Collected data entries:

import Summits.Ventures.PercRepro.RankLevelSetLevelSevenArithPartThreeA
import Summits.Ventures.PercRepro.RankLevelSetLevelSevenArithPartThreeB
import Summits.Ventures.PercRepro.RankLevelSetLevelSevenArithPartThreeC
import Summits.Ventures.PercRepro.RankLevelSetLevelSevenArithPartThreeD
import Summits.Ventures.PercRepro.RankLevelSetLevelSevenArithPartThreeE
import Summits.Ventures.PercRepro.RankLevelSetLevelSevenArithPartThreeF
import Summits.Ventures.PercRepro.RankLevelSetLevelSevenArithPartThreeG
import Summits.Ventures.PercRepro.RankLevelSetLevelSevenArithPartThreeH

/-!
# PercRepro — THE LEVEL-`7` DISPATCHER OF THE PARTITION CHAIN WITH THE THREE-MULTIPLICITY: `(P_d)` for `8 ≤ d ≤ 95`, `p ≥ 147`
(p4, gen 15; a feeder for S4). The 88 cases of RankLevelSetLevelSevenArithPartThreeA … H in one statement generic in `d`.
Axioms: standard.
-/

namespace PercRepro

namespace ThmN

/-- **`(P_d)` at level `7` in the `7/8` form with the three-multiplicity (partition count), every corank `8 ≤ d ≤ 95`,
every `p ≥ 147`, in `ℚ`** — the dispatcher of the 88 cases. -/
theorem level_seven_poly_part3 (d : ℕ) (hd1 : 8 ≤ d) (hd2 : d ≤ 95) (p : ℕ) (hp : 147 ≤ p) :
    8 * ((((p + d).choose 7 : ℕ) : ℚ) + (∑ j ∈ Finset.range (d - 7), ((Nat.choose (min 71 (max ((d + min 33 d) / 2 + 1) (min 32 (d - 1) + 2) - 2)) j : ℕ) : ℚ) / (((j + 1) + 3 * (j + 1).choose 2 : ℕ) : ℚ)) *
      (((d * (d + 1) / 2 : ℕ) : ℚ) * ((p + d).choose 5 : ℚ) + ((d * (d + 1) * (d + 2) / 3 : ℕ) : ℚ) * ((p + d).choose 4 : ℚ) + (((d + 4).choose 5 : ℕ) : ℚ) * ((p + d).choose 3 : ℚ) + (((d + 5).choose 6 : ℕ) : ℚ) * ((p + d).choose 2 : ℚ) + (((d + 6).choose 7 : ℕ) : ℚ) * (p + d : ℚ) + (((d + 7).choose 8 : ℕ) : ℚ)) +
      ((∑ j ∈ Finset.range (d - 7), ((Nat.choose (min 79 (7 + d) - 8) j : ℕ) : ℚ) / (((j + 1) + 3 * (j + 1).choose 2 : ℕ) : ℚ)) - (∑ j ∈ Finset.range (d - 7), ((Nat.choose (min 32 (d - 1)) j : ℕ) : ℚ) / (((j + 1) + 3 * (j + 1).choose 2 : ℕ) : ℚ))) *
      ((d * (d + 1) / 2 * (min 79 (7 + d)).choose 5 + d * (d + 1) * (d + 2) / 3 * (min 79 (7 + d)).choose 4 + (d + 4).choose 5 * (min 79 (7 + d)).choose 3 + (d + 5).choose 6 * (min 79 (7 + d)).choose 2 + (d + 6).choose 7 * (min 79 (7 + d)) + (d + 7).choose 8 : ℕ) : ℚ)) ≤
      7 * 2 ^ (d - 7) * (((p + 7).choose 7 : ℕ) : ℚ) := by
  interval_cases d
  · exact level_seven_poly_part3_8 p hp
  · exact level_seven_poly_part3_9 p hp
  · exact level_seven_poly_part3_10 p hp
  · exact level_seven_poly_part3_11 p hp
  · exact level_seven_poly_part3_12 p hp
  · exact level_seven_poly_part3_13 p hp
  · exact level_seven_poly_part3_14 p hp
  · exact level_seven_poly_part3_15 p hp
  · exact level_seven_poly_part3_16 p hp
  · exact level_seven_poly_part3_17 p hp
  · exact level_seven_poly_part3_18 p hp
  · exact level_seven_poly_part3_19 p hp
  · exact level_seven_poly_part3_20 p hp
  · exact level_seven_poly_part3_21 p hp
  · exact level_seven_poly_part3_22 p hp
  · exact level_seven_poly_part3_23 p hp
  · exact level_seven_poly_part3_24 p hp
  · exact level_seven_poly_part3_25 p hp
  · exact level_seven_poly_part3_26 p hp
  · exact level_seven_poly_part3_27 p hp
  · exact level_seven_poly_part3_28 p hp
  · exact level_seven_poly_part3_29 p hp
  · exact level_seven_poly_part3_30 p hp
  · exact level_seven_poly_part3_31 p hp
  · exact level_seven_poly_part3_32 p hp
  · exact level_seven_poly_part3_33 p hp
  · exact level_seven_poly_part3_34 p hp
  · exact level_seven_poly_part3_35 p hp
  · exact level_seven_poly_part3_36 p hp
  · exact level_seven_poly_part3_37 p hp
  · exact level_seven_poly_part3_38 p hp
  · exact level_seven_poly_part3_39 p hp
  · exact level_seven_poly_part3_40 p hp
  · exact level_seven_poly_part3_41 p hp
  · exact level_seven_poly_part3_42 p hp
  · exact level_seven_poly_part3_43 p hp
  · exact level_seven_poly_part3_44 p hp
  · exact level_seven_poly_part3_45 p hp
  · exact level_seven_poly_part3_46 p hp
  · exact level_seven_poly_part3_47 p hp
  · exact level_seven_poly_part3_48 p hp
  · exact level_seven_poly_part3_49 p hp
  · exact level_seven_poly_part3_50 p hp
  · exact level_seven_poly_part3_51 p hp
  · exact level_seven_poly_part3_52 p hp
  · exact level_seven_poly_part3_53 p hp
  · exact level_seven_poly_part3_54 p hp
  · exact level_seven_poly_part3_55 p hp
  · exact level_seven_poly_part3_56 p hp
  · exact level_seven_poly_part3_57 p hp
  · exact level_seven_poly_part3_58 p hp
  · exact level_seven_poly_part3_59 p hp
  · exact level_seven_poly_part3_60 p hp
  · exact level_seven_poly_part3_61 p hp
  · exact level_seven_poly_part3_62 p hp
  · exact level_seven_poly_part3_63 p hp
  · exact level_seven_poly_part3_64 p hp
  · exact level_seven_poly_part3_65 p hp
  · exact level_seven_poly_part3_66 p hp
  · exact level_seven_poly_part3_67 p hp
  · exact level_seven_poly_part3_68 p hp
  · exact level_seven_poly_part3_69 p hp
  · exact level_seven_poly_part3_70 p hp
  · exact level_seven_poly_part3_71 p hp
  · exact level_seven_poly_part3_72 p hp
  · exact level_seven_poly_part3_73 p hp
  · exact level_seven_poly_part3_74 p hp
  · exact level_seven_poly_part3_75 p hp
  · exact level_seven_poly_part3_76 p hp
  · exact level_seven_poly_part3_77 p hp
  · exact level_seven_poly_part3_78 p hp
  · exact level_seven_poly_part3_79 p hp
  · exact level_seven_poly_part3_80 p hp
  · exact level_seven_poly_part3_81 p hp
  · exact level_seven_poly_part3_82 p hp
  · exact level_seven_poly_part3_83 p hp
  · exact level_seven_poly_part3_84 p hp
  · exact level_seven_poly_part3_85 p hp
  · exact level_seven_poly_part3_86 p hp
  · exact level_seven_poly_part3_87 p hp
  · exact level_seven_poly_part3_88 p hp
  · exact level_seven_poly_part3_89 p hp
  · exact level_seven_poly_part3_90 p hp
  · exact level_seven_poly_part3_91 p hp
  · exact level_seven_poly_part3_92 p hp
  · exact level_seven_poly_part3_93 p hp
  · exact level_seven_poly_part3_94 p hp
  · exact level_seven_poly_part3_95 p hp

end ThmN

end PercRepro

==

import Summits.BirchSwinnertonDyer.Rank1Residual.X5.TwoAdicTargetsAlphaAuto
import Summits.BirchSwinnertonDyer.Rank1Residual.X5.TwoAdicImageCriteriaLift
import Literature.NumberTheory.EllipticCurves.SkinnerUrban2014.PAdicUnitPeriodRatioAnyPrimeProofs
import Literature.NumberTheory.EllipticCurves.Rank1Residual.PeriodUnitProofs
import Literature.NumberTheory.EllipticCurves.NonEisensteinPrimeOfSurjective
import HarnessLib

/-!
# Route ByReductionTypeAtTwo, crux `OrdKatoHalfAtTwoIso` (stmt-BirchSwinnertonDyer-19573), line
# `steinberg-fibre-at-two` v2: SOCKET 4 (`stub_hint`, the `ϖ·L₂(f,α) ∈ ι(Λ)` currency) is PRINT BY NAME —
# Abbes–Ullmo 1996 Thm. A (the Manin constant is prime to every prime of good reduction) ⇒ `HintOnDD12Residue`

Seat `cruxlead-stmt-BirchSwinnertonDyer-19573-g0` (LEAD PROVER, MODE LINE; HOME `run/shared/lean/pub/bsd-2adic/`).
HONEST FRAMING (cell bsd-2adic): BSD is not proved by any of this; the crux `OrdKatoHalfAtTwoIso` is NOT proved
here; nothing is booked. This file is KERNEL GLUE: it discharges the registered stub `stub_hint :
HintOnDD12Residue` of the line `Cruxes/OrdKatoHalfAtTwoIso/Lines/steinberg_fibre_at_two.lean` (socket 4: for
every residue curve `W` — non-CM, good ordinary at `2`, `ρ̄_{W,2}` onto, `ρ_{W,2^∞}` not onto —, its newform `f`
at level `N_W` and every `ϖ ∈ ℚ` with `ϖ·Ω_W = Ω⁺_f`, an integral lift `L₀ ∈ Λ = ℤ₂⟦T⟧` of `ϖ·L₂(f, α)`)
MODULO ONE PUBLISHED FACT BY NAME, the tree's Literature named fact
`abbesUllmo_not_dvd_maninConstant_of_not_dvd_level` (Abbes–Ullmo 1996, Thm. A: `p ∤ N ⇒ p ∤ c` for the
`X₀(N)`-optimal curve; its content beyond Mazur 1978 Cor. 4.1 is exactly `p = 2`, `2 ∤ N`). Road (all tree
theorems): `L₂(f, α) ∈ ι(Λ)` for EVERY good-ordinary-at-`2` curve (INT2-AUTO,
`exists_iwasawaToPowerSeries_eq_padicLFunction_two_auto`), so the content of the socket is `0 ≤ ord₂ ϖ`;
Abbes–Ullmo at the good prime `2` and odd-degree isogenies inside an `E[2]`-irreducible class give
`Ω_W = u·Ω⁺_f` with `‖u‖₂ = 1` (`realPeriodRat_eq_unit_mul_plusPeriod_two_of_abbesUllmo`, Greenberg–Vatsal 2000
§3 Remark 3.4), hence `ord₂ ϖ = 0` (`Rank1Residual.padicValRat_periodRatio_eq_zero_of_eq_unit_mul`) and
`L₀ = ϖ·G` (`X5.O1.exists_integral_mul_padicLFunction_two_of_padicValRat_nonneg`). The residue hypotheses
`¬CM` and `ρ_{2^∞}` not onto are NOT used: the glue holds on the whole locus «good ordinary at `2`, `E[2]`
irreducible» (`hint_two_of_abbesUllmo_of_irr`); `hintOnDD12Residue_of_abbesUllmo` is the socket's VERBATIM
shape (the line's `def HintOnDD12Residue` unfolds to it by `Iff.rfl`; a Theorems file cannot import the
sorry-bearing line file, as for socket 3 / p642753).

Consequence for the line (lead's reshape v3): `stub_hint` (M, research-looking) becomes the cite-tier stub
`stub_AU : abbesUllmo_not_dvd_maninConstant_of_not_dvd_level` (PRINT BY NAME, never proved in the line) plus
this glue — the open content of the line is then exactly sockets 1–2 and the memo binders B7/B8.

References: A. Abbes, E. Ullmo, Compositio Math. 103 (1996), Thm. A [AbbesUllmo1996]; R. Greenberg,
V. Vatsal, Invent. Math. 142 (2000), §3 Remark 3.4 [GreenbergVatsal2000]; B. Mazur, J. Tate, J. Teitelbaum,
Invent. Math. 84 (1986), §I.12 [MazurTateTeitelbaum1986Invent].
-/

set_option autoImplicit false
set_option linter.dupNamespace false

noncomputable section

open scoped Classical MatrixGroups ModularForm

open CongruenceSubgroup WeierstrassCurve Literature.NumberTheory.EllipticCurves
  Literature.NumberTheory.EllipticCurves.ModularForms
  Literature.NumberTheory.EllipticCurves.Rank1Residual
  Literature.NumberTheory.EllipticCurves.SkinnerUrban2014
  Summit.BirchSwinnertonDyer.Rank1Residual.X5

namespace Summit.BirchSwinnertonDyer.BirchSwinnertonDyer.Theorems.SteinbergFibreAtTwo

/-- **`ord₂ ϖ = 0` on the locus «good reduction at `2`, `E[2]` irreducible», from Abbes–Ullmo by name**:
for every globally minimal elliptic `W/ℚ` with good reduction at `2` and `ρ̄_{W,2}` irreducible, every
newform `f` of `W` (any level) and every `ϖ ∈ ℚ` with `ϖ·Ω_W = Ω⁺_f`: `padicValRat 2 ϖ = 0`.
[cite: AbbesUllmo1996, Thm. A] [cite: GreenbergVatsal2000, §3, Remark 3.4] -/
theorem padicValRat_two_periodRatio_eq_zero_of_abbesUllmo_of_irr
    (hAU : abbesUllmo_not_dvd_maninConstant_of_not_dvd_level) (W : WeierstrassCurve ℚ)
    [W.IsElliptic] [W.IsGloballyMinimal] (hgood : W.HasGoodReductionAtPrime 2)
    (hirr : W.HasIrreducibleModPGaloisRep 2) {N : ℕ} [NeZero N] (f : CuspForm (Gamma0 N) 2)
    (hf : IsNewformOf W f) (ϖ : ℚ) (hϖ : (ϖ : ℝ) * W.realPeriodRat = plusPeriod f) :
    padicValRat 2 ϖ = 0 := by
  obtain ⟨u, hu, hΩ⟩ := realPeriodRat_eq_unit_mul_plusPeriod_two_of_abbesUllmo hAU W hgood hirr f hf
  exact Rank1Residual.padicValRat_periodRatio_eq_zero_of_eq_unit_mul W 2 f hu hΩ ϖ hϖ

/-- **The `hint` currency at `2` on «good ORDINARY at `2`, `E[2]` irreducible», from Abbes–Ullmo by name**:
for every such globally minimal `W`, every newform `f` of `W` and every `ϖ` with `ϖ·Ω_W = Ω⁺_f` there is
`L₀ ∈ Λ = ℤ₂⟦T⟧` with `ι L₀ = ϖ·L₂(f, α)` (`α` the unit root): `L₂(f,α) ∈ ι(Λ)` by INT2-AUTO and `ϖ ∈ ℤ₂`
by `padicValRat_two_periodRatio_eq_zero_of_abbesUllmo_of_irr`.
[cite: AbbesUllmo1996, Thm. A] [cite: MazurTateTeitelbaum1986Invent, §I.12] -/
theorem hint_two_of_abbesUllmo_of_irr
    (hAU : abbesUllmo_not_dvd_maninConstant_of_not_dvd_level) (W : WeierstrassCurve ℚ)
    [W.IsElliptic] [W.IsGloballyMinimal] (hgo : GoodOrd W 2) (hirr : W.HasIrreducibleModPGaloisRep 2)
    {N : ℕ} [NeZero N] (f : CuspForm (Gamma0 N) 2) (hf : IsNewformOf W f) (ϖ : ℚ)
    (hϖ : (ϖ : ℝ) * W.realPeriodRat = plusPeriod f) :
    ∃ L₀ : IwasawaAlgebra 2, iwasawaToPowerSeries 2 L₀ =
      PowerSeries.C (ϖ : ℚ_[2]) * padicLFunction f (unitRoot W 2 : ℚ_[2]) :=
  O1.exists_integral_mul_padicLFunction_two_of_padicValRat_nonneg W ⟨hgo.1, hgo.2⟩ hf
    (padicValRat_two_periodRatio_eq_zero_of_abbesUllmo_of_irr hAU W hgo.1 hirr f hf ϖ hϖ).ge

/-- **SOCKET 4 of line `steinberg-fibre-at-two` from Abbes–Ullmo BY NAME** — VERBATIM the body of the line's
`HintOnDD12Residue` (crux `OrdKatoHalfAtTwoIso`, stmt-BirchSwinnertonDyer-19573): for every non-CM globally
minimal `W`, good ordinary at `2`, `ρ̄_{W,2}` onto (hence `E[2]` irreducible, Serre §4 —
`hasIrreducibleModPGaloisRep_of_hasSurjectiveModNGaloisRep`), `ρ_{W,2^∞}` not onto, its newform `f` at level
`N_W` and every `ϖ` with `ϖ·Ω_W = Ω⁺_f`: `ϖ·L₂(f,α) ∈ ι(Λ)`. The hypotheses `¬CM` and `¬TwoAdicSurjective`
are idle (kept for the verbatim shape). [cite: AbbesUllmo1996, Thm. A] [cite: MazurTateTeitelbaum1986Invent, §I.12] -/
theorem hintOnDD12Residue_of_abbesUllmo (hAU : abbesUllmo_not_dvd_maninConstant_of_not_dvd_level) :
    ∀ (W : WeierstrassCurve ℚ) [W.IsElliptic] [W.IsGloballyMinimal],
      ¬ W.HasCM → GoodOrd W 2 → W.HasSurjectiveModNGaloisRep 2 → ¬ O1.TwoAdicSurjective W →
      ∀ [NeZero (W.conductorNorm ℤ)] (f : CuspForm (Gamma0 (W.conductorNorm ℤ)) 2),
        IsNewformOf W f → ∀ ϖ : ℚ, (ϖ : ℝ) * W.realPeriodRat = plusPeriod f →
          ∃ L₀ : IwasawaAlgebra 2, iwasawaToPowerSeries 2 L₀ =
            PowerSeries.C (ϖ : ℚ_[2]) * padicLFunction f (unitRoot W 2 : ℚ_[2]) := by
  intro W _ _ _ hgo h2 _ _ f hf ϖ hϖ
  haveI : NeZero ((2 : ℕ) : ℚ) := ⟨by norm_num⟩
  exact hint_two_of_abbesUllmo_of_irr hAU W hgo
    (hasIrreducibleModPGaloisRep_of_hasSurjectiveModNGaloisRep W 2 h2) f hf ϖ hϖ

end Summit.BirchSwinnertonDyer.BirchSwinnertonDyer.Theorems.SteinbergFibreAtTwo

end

■ Exercise objective: Could you reproduce exactly the lines of the entries above, from the one with "level_seven_poly_part3_37 p hp" through the one with "level_seven_poly_part3_54 p hp", and nothing else?

■ Reply:
  · exact level_seven_poly_part3_37 p hp
  · exact level_seven_poly_part3_38 p hp
  · exact level_seven_poly_part3_39 p hp
  · exact level_seven_poly_part3_40 p hp
  · exact level_seven_poly_part3_41 p hp
  · exact level_seven_poly_part3_42 p hp
  · exact level_seven_poly_part3_43 p hp
  · exact level_seven_poly_part3_44 p hp
  · exact level_seven_poly_part3_45 p hp
  · exact level_seven_poly_part3_46 p hp
  · exact level_seven_poly_part3_47 p hp
  · exact level_seven_poly_part3_48 p hp
  · exact level_seven_poly_part3_49 p hp
  · exact level_seven_poly_part3_50 p hp
  · exact level_seven_poly_part3_51 p hp
  · exact level_seven_poly_part3_52 p hp
  · exact level_seven_poly_part3_53 p hp
  · exact level_seven_poly_part3_54 p hp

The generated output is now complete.